### EXERCISE DIRECTIONS
Up to and including the line that contains "Theorem 2 gives", write out each line of the material from its first line, exactly.

### EXTRACTED ENTRIES
☆ ☆ ☆ ☆
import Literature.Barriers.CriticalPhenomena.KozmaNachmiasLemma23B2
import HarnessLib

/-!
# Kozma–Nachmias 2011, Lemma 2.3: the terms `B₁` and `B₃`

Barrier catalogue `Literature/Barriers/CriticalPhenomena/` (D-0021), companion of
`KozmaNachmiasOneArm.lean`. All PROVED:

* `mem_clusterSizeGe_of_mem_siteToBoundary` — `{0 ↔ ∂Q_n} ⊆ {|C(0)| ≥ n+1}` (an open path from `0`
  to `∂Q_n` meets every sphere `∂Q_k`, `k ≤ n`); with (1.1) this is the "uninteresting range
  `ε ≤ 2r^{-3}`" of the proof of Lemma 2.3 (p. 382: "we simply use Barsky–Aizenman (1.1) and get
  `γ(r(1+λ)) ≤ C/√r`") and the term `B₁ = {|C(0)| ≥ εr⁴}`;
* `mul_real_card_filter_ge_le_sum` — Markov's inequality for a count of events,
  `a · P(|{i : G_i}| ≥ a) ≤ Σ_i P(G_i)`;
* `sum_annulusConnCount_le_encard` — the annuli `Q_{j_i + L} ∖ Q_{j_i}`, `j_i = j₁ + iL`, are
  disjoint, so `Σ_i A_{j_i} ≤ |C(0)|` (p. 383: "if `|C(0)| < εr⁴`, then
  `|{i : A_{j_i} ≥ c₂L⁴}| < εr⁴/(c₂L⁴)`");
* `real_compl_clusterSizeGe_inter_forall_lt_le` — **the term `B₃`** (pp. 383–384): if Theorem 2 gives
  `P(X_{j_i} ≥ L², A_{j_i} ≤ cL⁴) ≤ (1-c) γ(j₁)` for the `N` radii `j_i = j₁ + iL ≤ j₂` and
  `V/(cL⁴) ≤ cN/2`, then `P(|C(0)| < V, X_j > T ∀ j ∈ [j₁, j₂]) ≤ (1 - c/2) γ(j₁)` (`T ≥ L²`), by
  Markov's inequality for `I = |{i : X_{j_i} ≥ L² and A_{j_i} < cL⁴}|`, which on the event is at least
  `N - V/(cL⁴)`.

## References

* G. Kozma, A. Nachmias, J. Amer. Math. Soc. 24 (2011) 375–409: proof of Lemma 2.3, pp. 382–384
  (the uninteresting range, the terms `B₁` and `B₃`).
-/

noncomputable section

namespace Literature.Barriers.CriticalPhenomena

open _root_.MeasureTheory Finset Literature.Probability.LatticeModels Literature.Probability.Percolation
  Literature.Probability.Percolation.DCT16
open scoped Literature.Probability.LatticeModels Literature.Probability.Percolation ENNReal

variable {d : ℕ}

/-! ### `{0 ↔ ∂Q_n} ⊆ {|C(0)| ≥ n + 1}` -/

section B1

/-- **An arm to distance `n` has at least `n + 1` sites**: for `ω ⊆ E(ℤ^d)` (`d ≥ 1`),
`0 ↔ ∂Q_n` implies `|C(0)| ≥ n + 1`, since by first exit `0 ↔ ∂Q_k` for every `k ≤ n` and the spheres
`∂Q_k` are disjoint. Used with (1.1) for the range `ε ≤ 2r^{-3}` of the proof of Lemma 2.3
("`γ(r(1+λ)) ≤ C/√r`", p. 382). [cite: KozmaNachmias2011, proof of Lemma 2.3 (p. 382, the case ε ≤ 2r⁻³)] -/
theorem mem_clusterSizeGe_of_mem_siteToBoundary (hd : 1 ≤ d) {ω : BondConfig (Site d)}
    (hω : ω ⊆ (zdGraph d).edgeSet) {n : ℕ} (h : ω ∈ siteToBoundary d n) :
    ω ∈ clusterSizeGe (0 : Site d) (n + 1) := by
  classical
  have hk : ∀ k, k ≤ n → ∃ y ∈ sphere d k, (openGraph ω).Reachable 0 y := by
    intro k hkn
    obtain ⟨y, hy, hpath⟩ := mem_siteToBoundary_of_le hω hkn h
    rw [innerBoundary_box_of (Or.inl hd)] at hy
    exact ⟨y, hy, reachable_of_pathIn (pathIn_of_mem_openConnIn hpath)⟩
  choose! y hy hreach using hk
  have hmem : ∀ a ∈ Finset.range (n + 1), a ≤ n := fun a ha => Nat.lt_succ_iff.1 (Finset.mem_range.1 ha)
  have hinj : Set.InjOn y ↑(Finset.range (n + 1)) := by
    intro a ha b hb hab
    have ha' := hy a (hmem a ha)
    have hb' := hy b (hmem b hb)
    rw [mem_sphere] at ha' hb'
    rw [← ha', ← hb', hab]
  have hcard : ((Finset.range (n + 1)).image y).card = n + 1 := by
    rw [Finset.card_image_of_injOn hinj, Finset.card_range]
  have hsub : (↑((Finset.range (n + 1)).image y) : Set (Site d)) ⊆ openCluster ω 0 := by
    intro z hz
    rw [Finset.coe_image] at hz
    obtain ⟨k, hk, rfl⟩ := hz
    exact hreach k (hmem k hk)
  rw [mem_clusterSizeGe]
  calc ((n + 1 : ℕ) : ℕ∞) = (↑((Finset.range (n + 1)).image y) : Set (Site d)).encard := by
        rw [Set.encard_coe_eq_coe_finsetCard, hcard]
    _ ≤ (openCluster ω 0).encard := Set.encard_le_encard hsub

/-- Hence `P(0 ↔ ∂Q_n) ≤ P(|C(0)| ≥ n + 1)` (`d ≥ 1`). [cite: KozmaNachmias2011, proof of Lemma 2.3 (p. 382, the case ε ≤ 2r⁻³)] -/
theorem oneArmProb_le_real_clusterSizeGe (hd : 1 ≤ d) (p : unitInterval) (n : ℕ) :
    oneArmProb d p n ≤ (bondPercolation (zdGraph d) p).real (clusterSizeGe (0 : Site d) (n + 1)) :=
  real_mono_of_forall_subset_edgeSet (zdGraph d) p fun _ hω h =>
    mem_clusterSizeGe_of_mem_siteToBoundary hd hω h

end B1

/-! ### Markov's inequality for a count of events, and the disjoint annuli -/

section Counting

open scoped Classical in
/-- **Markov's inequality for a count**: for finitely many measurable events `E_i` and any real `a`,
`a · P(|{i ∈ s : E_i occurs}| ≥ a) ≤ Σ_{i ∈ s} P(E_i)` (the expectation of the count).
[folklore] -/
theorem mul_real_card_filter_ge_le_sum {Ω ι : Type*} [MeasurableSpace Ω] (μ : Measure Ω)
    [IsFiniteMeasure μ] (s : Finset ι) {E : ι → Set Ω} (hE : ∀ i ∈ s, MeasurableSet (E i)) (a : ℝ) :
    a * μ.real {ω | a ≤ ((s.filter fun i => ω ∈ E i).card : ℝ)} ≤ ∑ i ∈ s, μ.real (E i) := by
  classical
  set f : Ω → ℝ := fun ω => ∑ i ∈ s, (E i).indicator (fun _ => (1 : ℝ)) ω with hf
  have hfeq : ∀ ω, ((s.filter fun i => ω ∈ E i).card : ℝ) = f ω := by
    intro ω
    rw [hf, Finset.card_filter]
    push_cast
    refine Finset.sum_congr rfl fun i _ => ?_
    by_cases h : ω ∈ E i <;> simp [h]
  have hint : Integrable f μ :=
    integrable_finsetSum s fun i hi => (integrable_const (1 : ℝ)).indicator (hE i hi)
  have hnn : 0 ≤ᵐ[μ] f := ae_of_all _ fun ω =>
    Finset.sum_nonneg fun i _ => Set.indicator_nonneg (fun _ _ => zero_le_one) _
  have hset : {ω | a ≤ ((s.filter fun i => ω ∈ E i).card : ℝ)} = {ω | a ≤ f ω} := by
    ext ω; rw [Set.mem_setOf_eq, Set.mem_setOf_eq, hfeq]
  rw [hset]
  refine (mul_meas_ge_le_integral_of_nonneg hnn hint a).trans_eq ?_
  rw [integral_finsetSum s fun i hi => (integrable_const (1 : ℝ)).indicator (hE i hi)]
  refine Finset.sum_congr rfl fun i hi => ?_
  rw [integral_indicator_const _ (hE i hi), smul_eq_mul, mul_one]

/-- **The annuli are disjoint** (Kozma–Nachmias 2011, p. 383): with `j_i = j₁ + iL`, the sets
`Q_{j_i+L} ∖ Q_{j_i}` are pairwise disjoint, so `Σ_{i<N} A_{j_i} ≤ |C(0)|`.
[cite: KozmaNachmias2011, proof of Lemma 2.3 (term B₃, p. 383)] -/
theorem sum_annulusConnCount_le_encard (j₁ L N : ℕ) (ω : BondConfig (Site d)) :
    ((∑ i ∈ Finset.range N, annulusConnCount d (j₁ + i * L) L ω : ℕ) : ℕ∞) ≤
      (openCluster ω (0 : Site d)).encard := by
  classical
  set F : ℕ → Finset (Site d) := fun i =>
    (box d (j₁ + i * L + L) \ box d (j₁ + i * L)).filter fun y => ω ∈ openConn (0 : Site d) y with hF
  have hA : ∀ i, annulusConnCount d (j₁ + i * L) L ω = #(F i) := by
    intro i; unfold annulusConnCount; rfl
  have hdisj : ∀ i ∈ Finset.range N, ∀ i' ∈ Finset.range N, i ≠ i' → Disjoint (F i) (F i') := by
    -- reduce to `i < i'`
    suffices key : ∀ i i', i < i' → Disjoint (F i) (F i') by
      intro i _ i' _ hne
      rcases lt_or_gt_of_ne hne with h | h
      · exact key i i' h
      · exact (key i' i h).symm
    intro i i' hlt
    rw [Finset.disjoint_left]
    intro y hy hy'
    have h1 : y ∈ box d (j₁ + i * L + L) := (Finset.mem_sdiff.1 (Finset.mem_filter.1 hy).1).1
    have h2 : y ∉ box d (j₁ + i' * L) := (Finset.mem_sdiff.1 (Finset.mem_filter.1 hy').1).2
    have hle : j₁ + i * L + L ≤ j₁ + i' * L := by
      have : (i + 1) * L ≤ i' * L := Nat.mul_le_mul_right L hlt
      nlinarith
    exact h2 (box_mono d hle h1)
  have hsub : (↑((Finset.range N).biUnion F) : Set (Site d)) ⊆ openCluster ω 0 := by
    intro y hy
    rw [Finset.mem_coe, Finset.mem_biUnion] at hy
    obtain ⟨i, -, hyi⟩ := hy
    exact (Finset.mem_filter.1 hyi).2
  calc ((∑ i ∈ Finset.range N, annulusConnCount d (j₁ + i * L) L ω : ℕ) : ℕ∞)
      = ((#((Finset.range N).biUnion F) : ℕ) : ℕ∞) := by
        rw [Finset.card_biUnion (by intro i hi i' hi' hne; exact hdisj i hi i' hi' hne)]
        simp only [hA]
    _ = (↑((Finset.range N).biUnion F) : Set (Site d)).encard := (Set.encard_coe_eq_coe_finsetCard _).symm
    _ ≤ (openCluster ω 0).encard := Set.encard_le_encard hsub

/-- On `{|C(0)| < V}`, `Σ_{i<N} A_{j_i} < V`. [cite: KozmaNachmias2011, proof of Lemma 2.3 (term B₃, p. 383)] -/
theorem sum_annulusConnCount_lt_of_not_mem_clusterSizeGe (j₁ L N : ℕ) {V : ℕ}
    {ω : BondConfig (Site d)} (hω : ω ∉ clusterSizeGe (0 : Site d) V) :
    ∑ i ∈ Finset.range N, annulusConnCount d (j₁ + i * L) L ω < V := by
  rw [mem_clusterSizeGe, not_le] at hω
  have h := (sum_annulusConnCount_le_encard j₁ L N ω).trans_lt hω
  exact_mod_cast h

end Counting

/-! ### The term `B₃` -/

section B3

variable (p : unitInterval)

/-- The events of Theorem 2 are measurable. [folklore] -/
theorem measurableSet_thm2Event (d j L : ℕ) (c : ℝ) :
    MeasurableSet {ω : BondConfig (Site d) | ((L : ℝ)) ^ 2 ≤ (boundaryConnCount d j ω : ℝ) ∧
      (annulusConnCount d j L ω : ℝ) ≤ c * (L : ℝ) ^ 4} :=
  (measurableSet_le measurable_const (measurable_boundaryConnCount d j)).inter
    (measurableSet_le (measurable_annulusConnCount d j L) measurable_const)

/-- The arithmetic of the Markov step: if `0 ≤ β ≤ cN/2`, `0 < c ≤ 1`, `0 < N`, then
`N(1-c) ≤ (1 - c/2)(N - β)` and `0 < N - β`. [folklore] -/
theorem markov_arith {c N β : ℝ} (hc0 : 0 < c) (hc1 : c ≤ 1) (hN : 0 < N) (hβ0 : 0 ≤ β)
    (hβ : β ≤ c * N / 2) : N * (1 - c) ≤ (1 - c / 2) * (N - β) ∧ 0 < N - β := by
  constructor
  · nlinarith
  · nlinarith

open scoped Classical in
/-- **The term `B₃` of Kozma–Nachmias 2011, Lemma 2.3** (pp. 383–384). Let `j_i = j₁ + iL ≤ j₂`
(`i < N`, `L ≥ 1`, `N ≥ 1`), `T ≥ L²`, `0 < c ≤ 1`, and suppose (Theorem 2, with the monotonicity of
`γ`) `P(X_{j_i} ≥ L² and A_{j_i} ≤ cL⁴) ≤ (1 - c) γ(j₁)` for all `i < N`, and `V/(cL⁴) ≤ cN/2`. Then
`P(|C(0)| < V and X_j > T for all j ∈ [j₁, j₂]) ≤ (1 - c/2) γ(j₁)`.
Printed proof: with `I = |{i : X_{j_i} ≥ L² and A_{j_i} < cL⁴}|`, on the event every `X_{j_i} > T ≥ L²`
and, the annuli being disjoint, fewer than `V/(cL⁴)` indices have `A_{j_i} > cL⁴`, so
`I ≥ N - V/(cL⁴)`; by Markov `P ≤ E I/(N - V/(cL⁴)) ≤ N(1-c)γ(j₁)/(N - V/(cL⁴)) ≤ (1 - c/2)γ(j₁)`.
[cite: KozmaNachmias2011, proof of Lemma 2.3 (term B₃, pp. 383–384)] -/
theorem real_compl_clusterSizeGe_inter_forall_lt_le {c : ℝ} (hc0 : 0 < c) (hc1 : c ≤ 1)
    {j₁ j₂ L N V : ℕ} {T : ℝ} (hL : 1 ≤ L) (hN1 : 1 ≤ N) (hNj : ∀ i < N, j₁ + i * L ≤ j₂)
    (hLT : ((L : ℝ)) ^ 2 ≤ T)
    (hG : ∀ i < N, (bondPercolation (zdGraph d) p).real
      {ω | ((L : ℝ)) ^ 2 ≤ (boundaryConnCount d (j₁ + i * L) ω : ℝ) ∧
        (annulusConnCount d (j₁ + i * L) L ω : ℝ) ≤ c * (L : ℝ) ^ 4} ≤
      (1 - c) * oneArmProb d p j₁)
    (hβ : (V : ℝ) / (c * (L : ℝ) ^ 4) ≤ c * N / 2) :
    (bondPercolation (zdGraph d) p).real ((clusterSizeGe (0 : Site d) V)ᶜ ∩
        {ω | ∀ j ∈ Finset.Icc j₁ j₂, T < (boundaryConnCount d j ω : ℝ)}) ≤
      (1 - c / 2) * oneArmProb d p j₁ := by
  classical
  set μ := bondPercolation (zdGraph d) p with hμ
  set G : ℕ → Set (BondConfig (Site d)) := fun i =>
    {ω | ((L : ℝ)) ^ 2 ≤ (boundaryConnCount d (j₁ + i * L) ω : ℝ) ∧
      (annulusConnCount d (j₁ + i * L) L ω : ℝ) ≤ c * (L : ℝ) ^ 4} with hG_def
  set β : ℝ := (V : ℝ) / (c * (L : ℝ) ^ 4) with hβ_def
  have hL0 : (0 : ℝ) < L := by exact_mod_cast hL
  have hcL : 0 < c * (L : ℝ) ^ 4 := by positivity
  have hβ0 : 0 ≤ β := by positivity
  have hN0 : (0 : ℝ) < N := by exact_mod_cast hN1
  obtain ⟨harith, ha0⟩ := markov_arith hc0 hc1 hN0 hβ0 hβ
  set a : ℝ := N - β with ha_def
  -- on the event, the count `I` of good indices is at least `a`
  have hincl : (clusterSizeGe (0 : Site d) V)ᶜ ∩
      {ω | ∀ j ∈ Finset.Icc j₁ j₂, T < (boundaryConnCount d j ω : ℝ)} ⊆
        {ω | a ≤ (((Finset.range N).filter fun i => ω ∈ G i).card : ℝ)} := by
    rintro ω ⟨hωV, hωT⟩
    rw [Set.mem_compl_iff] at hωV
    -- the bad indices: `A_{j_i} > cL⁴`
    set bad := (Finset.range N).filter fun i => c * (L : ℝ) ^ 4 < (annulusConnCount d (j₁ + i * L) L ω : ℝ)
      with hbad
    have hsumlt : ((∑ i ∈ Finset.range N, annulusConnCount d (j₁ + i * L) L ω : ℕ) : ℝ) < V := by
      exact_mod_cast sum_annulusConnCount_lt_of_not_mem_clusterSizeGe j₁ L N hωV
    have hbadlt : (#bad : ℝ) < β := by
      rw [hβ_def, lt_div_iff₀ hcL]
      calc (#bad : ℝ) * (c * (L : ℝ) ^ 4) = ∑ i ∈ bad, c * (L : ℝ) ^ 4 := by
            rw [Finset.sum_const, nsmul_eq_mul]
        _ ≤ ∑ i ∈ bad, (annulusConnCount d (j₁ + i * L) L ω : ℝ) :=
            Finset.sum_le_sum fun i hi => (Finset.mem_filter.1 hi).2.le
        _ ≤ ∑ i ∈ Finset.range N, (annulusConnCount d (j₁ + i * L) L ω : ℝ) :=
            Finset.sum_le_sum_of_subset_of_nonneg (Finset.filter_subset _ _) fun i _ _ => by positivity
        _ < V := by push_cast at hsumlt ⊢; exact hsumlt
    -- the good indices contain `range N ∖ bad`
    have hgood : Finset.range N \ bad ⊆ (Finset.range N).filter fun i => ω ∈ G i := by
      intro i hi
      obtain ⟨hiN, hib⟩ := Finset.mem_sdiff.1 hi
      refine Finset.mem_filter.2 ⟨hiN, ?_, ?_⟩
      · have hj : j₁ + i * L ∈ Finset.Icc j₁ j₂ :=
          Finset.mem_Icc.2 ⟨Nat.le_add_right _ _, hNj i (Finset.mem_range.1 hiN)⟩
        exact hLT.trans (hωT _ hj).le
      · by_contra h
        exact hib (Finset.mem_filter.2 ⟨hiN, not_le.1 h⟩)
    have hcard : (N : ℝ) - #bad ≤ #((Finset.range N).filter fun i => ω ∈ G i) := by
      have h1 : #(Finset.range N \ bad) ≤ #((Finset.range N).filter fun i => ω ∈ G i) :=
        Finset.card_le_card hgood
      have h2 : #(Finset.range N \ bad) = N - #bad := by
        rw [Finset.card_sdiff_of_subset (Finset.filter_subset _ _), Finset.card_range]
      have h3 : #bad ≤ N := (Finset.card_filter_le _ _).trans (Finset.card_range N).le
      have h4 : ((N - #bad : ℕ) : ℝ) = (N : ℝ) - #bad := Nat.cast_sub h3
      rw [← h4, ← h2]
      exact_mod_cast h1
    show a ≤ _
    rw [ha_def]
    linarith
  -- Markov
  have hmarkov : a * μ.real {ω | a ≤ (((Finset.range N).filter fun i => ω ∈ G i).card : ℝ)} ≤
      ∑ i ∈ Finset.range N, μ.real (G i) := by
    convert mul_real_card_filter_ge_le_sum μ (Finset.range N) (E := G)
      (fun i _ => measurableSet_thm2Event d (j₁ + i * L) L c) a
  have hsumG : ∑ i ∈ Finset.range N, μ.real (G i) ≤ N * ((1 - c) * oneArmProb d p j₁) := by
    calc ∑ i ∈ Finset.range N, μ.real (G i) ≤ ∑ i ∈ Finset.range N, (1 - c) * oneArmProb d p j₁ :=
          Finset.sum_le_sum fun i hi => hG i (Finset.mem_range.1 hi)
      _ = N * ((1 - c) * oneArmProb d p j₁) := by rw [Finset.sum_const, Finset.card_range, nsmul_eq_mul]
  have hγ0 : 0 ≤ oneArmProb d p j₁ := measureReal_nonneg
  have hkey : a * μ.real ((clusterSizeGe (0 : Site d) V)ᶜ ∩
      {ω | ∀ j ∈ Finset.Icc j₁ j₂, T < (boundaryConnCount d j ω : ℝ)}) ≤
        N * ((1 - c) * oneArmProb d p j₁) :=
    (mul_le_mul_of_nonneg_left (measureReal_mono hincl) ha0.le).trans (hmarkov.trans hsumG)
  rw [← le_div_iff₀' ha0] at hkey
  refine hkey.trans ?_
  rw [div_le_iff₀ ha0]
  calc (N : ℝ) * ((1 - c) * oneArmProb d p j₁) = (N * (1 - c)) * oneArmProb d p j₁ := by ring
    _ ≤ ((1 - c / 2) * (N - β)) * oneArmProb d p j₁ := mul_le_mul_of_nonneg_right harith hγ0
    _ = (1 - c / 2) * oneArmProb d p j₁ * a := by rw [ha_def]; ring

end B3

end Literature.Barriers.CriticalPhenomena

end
☆ ☆ ☆ ☆
### SOLUTION TO THIS EXERCISE
import Literature.Barriers.CriticalPhenomena.KozmaNachmiasLemma23B2
import HarnessLib

/-!
# Kozma–Nachmias 2011, Lemma 2.3: the terms `B₁` and `B₃`

Barrier catalogue `Literature/Barriers/CriticalPhenomena/` (D-0021), companion of
`KozmaNachmiasOneArm.lean`. All PROVED:

* `mem_clusterSizeGe_of_mem_siteToBoundary` — `{0 ↔ ∂Q_n} ⊆ {|C(0)| ≥ n+1}` (an open path from `0`
  to `∂Q_n` meets every sphere `∂Q_k`, `k ≤ n`); with (1.1) this is the "uninteresting range
  `ε ≤ 2r^{-3}`" of the proof of Lemma 2.3 (p. 382: "we simply use Barsky–Aizenman (1.1) and get
  `γ(r(1+λ)) ≤ C/√r`") and the term `B₁ = {|C(0)| ≥ εr⁴}`;
* `mul_real_card_filter_ge_le_sum` — Markov's inequality for a count of events,
  `a · P(|{i : G_i}| ≥ a) ≤ Σ_i P(G_i)`;
* `sum_annulusConnCount_le_encard` — the annuli `Q_{j_i + L} ∖ Q_{j_i}`, `j_i = j₁ + iL`, are
  disjoint, so `Σ_i A_{j_i} ≤ |C(0)|` (p. 383: "if `|C(0)| < εr⁴`, then
  `|{i : A_{j_i} ≥ c₂L⁴}| < εr⁴/(c₂L⁴)`");
* `real_compl_clusterSizeGe_inter_forall_lt_le` — **the term `B₃`** (pp. 383–384): if Theorem 2 gives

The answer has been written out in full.